MY MOTHER HAS SHIVERED
like that for the last few days. We kept her covered with blankets, the fire burning, the furnace turned up, and still she shivered. Her hands were cold in mine, and I rubbed at them, trying to put the chill at bay.

“The winter they fell through the ice,” I said, “you shivered then, too.”

“I wasn’t dying then,” she said. I flinched at the words, and my mother squeezed my hand. “Stephen. You’re a priest. You’ve sat by the bedsides of enough mothers and fathers.”

“Never my own mother,” I said. “Besides, experience doesn’t make it easier.”

“I was cold that entire winter. I felt like I’d gone through the ice myself. You were a good son, though. You kept the fire stoked, kept chopping wood for kindling.” She nodded at the fireplace. “I still like a good fire, but it’s easier now. Turn the dial and the furnace does the work. Same with the stove. Unimaginable luxuries, and all you have to do is turn a knob.” She shifted onto her side to face me, letting out a small grunt. Her bones had been hurting her. “Can you put a pillow behind my back?”

Her body was hard angles. She was so thin and small that it was hard to believe she had once carried me. I adjusted the pillow and I heard her suck in her breath. “I’m sorry,” I said. “I’m trying to be gentle.”

She nodded but closed her eyes, and in a few minutes she was sleeping.

I stared at my mother while she slept. The logs burned in the fireplace, and it was at that moment, watching the fire, that I knew there was nothing I could do to stop her from dying.

A child should never be allowed to watch his mother sleep.

THE NEXT AFTERNOON
, Martine and Franklin walked through the forest and up the hill. In the clearing, three large frames held logs off the ground. Each frame featured a sawyer standing underneath with another above, the men taking turns pulling on their ends of the eight-foot-long saws. The blades tore at the wood and sent shivers of sawdust floating down onto the men who were below. A few men hauled a straight, bucked tree into the clearing, while off to the side another man stacked a small pile of rough-cut boards.

Across the meadow, a thin man who seemed no older than Martine stepped out of a squat, crooked cabin. He stooped over to rub the muzzle of a shaggy gray dog that lay near the door, and then he looked up and appeared to see Franklin and Martine.

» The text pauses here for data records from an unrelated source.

import Summits.Langlands.Langlands.Statement
import Literature.NumberTheory.EllipticCurves.FramedTateGaloisRep
import Literature.NumberTheory.Automorphic.ThorneQInfinityModular
import Literature.NumberTheory.Automorphic.GLnAdelicStructureProofs
import HarnessLib

/-!
# `Lines/AbelianEllipticAwayFiveSeven_onpath` — F4 on-path lemma (forward generator G4, generation 28)

`Langlands → EllipticGaloisToAutomorphicOn 𝒦` for EVERY class `𝒦` of totally real fields (in particular the rung
`AbelianEllipticAwayFiveSeven = EllipticAbelianTR {5,7}` and every higher rung `EllipticAbelianTR T`, `T ⊆ {5,7}`):
the summit's clause (B) at rank `2` over `K`, applied to the framed dual Tate module `ρ_{E,ℓ}^∨` of an integral model
`E / 𝓞 K` with elliptic generic fibre, for the reciprocity datum the summit provides (`Nonempty (ReciprocityData K)` +
the `∀ 𝓡` clause of the 2026-08-17 Statement); `IsGeometricFramed` from
`WeierstrassCurve.eventually_isUnramifiedAt_framedTateGaloisRepDual` and the rung's de Rham hypothesis; shift `m = 1`.
(`E → rung` for the crux E itself: skeleton §5.)  No `sorry`.
-/

noncomputable section

set_option linter.dupNamespace false

open scoped MatrixGroups Matrix NumberField Classical Polynomial
open Filter IsDedekindDomain Field Polynomial WeierstrassCurve
open Literature.NumberTheory.Automorphic Literature.NumberTheory.GaloisRepresentations
open Literature.NumberTheory.EllipticCurves
open Literature.NumberTheory.PAdicHodge
open Summit.Langlands

namespace Summit.Langlands.Langlands.Cruxes.ReciprocityUpToIrreducibility.AbelianEllipticAwayFiveSeven

/-! ## 1. The dial: classes of totally real number fields -/

/-- `K/ℚ` is abelian: Galois with commuting automorphisms. [folklore] -/
def IsAbelianOverQ (K : Type) [Field K] [NumberField K] : Prop :=
  IsGalois ℚ K ∧ ∀ σ τ : K ≃ₐ[ℚ] K, σ * τ = τ * σ

/-- `K` is unramified at every rational prime of `T`: `p ∤ disc K` (Dedekind). [folklore] -/
def UnramifiedAtPrimes (T : Finset ℕ) (K : Type) [Field K] [NumberField K] : Prop :=
  ∀ p ∈ T, ¬ ((p : ℤ) ∣ NumberField.discr K)

/-- The class "abelian over `ℚ` and unramified at the primes of `T`". [folklore] -/
def AbelianAwayFrom (T : Finset ℕ) : ∀ (K : Type) [Field K] [NumberField K], Prop :=
  fun K _ _ => IsAbelianOverQ K ∧ UnramifiedAtPrimes T K

/-- The class of layers of the cyclotomic `ℤ_p`-towers of `ℚ` (some prime `p`; Thorne 2019). [folklore] -/
def CyclotomicTowerLayer : ∀ (K : Type) [Field K] [NumberField K], Prop :=
  fun K _ _ => ∃ p : ℕ, p.Prime ∧ Thorne2019.IsInCyclotomicZpExtension p K

/-! ## 2. The rung family (clause (B), `n = 2`, elliptic sector, Galois-side, archimedean-free) -/

/-- **The RUNG FAMILY over a class `𝒦` of totally real fields**: for every totally real number field `K` in
the class `𝒦`, every integral Weierstrass model `E / 𝓞 K` with elliptic generic fibre, every prime `ℓ` and
`ι : ℚ̄_ℓ ≃+* ℂ`: if `ρ := ρ_{E,ℓ}^∨` is irreducible and de Rham above `ℓ` (pinned Fontaine datum), then there
are a cuspidal automorphic representation `π` of `GL₂(𝔸_K)` and a shift `m` such that at all but finitely many
finite places `v`, `π_v` is unramified with Satake parameter `α`, `ρ` is unramified at `v` and every arithmetic
Frobenius at `v` has characteristic polynomial `arithFrobPolyOfSatake ι q_v m α` on `ρ` (verbatim the conclusion
of generation 6's `EllipticGaloisToAutomorphicTR`, whose degree hypothesis is replaced by `𝒦 K`). -/
def EllipticGaloisToAutomorphicOn (𝒦 : ∀ (K : Type) [Field K] [NumberField K], Prop) : Prop :=
  ∀ (K : Type) [Field K] [NumberField K] [NumberField.IsTotallyReal K], 𝒦 K →
    ∀ (E : WeierstrassCurve (𝓞 K)) [(E.baseChange K).IsElliptic] (ℓ : ℕ) [Fact ℓ.Prime]
      (ι : PadicAlgCl ℓ ≃+* ℂ),
      ((E.baseChange K).framedTateGaloisRepDual ℓ).toGaloisRep.IsIrreducible →
      (∀ (v : HeightOneSpectrum (𝓞 K)) (hv : ((ℓ : ℕ) : 𝓞 K) ∈ v.asIdeal),
          (fontainePstAdicCompletion v ℓ hv).IsDeRhamFramed
            (((E.baseChange K).framedTateGaloisRepDual ℓ).toLocal v)) →
      ∃ (hK : isCompact_glFiniteIntegralLevel 2 K) (π : CuspidalAutomorphicRepData 2 K hK) (m : ℕ),
        ∀ᶠ v : HeightOneSpectrum (𝓞 K) in Filter.cofinite, ∃ α : Multiset ℂ,
          π.1.HasSatakeParamAt v α ∧
          ((E.baseChange K).framedTateGaloisRepDual ℓ).IsUnramifiedAt v ∧
          ((E.baseChange K).framedTateGaloisRepDual ℓ).HasFrobCharpolyAt v
            (arithFrobPolyOfSatake ι v.residueCard m α)

/-- **THE DIAL as a one-parameter family**: `T ⊆ {3,5,7}` ↦ the family over abelian totally real fields
unramified at the primes of `T`. -/
def EllipticAbelianTR (T : Finset ℕ) : Prop := EllipticGaloisToAutomorphicOn (AbelianAwayFrom T)

/-- **THE RUNG** (the filed statement): `T = {5,7}` — clause (B) for the Tate modules of elliptic curves over
every abelian totally real field unramified at `5` and `7` (ramification at `3` allowed). -/
def AbelianEllipticAwayFiveSeven : Prop := EllipticAbelianTR {5, 7}

/-- Class monotonicity: a bigger class gives a stronger statement. [folklore] -/
theorem ellipticGaloisToAutomorphicOn_mono {𝒦 𝒦' : ∀ (K : Type) [Field K] [NumberField K], Prop}
    (h𝒦 : ∀ (K : Type) [Field K] [NumberField K], 𝒦 K → 𝒦' K)
    (h : EllipticGaloisToAutomorphicOn 𝒦') : EllipticGaloisToAutomorphicOn 𝒦 :=
  fun K _ _ _ hK => h K (h𝒦 K hK)

/-- **Dial monotonicity**: `T ⊆ T'` ⇒ `EllipticAbelianTR T → EllipticAbelianTR T'`. [folklore] -/
theorem ellipticAbelianTR_mono {T T' : Finset ℕ} (hTT' : T ⊆ T') (h : EllipticAbelianTR T) :
    EllipticAbelianTR T' :=
  ellipticGaloisToAutomorphicOn_mono (fun K _ _ hK => ⟨hK.1, fun p hp => hK.2 p (hTT' hp)⟩) h

/-- The rung implies the floor's family value (`{5,7} ⊆ {3,5,7}`): the ladder is ordered. [folklore] -/
theorem floorFamily_of_rung (h : AbelianEllipticAwayFiveSeven) : EllipticAbelianTR {3, 5, 7} :=
  ellipticAbelianTR_mono (by decide) h

/-! ## 5. On-path (F4): the summit, and the crux E itself, give every class — in particular the rung -/

/-- `Langlands → EllipticGaloisToAutomorphicOn 𝒦` for every class `𝒦` (clause (B) at rank 2 for the summit's
reciprocity datum, applied to `ρ_{E,ℓ}^∨`, shift `m = 1`). -/
theorem ellipticGaloisToAutomorphicOn_of_langlands (𝒦 : ∀ (K : Type) [Field K] [NumberField K], Prop)
    (hL : _root_.Langlands) : EllipticGaloisToAutomorphicOn 𝒦 := by
  intro K _ _ _ _hK E _ ℓ _ ι hirr hdR
  obtain ⟨⟨Rec⟩, hall⟩ := hL K
  have hcpt : isCompact_glFiniteIntegralLevel 2 K := isCompact_glFiniteIntegralLevel_holds 2 K
  have hB : GaloisToAutomorphic 2 Rec hcpt := (hall Rec 2 two_pos hcpt).2
  have hgeo : IsGeometricFramed Rec ((E.baseChange K).framedTateGaloisRepDual ℓ) :=
    ⟨(E.baseChange K).eventually_isUnramifiedAt_framedTateGaloisRepDual ℓ, fun v hv => hdR v hv⟩
  obtain ⟨π, -, hcorr⟩ := hB ℓ ι _ hirr hgeo
  refine ⟨hcpt, π, 1, ?_⟩
  filter_upwards [hcorr.1] with v hv
  exact hv

/-- **F4 on-path lemma for the rung**: `Langlands → AbelianEllipticAwayFiveSeven`. -/
@[aesop safe apply]
theorem AbelianEllipticAwayFiveSeven_of_Langlands (hL : _root_.Langlands) : AbelianEllipticAwayFiveSeven :=
  ellipticGaloisToAutomorphicOn_of_langlands _ hL

/-! `E → rung` (the crux itself gives the rung: `ellipticGaloisToAutomorphicOn_of_top`,
`AbelianEllipticAwayFiveSeven_of_top`) is proved in the skeleton `Lines/AbelianEllipticAwayFiveSeven.lean` §5, which
imports the route file; this file imports only the Statement. -/

end Summit.Langlands.Langlands.Cruxes.ReciprocityUpToIrreducibility.AbelianEllipticAwayFiveSeven

end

Martine had seen my grandfather when he and his crew built the store, but she had not talked to him before. In some ways, though, she felt that she knew a lot about him—she had heard men in the store talk of the young Frenchman who had first discovered gold in Sawgamet but who had found himself more lucky cutting trees than along the river—but she was surprised by the accommodations he kept for himself.

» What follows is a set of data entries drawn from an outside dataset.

import Mathlib
import HarnessLib
import Literature.Combinatorics.SimpleGraph.IntervalGraphConsecutiveCliques
import Literature.Combinatorics.SimpleGraph.GilmoreHoffman

/-!
# The Gilmore–Hoffman characterisation of interval graphs (Golumbic, Thm. 8.1 (i) ⟺ (ii))

Topic `Literature/Combinatorics/SimpleGraph`.  Twenty-sixth file of the chordal series; it closes
the circle of [Golumbic, *Algorithmic Graph Theory and Perfect Graphs*, Thm. 8.1 (Gilmore–Hoffman
1964)] from its two predecessors: `GilmoreHoffman` proved (i) ⟹ (ii) (an interval graph has no
chordless 4-cycle and `u ↦ v :⟺ b u < a v` transitively orients its complement) and (ii) ⟹ (iii)
(no chordless 4-cycle + a transitive orientation of the complement ⟹ the maximal cliques admit a
linear order in which the cliques containing any vertex are consecutive, Lemma A), and
`IntervalGraphConsecutiveCliques` proved (iii) ⟺ (i) (Fulkerson–Gross).  Here, for a finite graph:

(i) `G` is an interval graph (`∃ a b : V → ℝ`, `u ∼ v ⟺ u ≠ v ∧ [a u, b u] ∩ [a v, b v] ≠ ∅`)
  ⟺ (ii) every 4-cycle of `G` has a chord AND the complement of `G` admits a transitive orientation
  (`F ⊆ {non-edges}`, every non-edge oriented one way or the other, `F² ⊆ F`).

## Contents

* `exists_intervalRepresentation_of_cycleFour_of_transitiveOrientation` — (ii) ⟹ (i)
  [Golumbic, Thm. 8.1 (ii) ⟹ (iii) ⟹ (i)].
* **`exists_intervalRepresentation_iff_cycleFour_and_transitiveOrientation`** — (i) ⟺ (ii)
  [Golumbic, Thm. 8.1; Gilmore–Hoffman 1964].

## References

* [Golumbic1980] M. C. Golumbic, *Algorithmic Graph Theory and Perfect Graphs*, Academic Press
  (1980); 2nd ed. (2004), Thm. 8.1.  Read: galaxy `panama:327388177104967` (Ch. 8 §8.1).
* P. C. Gilmore, A. J. Hoffman, *A characterization of comparability graphs and of interval graphs*,
  Canad. J. Math. 16 (1964) 539–548 (attribution only).
-/

namespace Literature.Combinatorics.SimpleGraph

open _root_.SimpleGraph

variable {V : Type*} {G : _root_.SimpleGraph V}

/-- **(ii) ⟹ (i) of the Gilmore–Hoffman theorem.**  A finite graph in which every 4-cycle
`a b c d` has a chord and whose complement admits a transitive orientation `F` (every non-edge
oriented one way, `F` inside the non-edges, `F² ⊆ F`) is an interval graph: by Lemma A its maximal
cliques are consecutively ordered (`exists_consecutive_maximalCliques_of_transitiveOrientation`),
and consecutive cliques give intervals (`IntervalGraphConsecutiveCliques`).
[cite: Golumbic1980, Thm. 8.1 ((ii) ⟹ (iii) ⟹ (i))] -/
theorem exists_intervalRepresentation_of_cycleFour_of_transitiveOrientation [Finite V]
    (h4 : ∀ a b c d, a ≠ c → b ≠ d → G.Adj a b → G.Adj b c → G.Adj c d → G.Adj d a →
      G.Adj a c ∨ G.Adj b d)
    {F : V → V → Prop} (hF : ∀ u v, u ≠ v → ¬ G.Adj u v → F u v ∨ F v u)
    (hFE : ∀ u v, F u v → u ≠ v ∧ ¬ G.Adj u v) (hFtr : ∀ u v w, F u v → F v w → F u w) :
    ∃ a b : V → ℝ, ∀ u v, G.Adj u v ↔ u ≠ v ∧ (Set.Icc (a u) (b u) ∩ Set.Icc (a v) (b v)).Nonempty :=
  exists_intervalRepresentation_iff_exists_consecutive_maximalCliques.2
    (exists_consecutive_maximalCliques_of_transitiveOrientation h4 hF hFE hFtr)

/-- **The Gilmore–Hoffman theorem** [Golumbic, Thm. 8.1 (i) ⟺ (ii)]: a finite graph is an
interval graph iff it contains no chordless 4-cycle and its complement is a comparability graph
(admits a transitive orientation). [cite: Golumbic1980, Thm. 8.1 ((i) ⟺ (ii)); Gilmore–Hoffman 1964] -/
theorem exists_intervalRepresentation_iff_cycleFour_and_transitiveOrientation [Finite V] :
    (∃ a b : V → ℝ, ∀ u v, G.Adj u v ↔ u ≠ v ∧ (Set.Icc (a u) (b u) ∩ Set.Icc (a v) (b v)).Nonempty)
      ↔ (∀ a b c d, a ≠ c → b ≠ d → G.Adj a b → G.Adj b c → G.Adj c d → G.Adj d a →
            G.Adj a c ∨ G.Adj b d) ∧
        ∃ F : V → V → Prop, (∀ u v, u ≠ v → ¬ G.Adj u v → F u v ∨ F v u) ∧
          (∀ u v, F u v → u ≠ v ∧ ¬ G.Adj u v) ∧ ∀ u v w, F u v → F v w → F u w := by
  constructor
  · rintro ⟨a, b, hadj⟩
    obtain ⟨a', b', hab, hadj'⟩ := exists_intervalRepresentation_le a b hadj
    exact ⟨fun x y z w hxz hyw hxy hyz hzw hwx =>
        adj_or_adj_of_cycle_four_of_intervalRepresentation a' b' hab hadj' hxz hyw hxy hyz hzw hwx,
      exists_transitiveOrientation_of_intervalRepresentation a' b' hab hadj'⟩
  · rintro ⟨h4, F, hF, hFE, hFtr⟩
    exact exists_intervalRepresentation_of_cycleFour_of_transitiveOrientation h4 hF hFE hFtr

end Literature.Combinatorics.SimpleGraph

“That’s his house?” she asked.

“First one built in Sawgamet,” Franklin said. “Wintered here alone with that dog.”

“It looks a little …” She paused, searching for a word. “Forlorn.”

Franklin laughed. “He’s eighteen and without a wife. What does he need more than that for?”

Jeannot wiped his hands on a cloth as he walked across the clearing, the dog trotting behind him at close attention. Martine was struck by the way that my grandfather carried himself, and how, when Franklin said, “My sister’s wanting a house,” Jeannot only glanced sideways at her, like he was afraid to look at her directly.

The thought almost made my grandmother laugh—and both my grandfather and my great-aunt Rebecca did laugh when they told me their versions of this story—and I can understand why. My great-uncle Franklin was not the sort of man who usually inspired concern, and my grandfather,
though not a large man, had the sort of face that made it clear that he did not mind settling disputes with his fists.

Jeannot turned and looked at the gang of men working for him, seeming to consider something, and then he turned back. “I’m sorry, Franklin,” he said. “I’ve been selling it for one hundred fifty dollars for a rough-cut thousand feet.”

“I can pay,” Franklin said quickly. He glanced at Martine. She had the distinct feeling that he was for some reason afraid she might suddenly turn on him if he did not get her what she had asked for. Franklin had his coat off and his sleeves rolled, and she could see sweat building at the top of his forehead, but my grandmother shivered a little, as if she had never known the touch of the sun. “And I’ll hire you on to construct it if you’re willing.”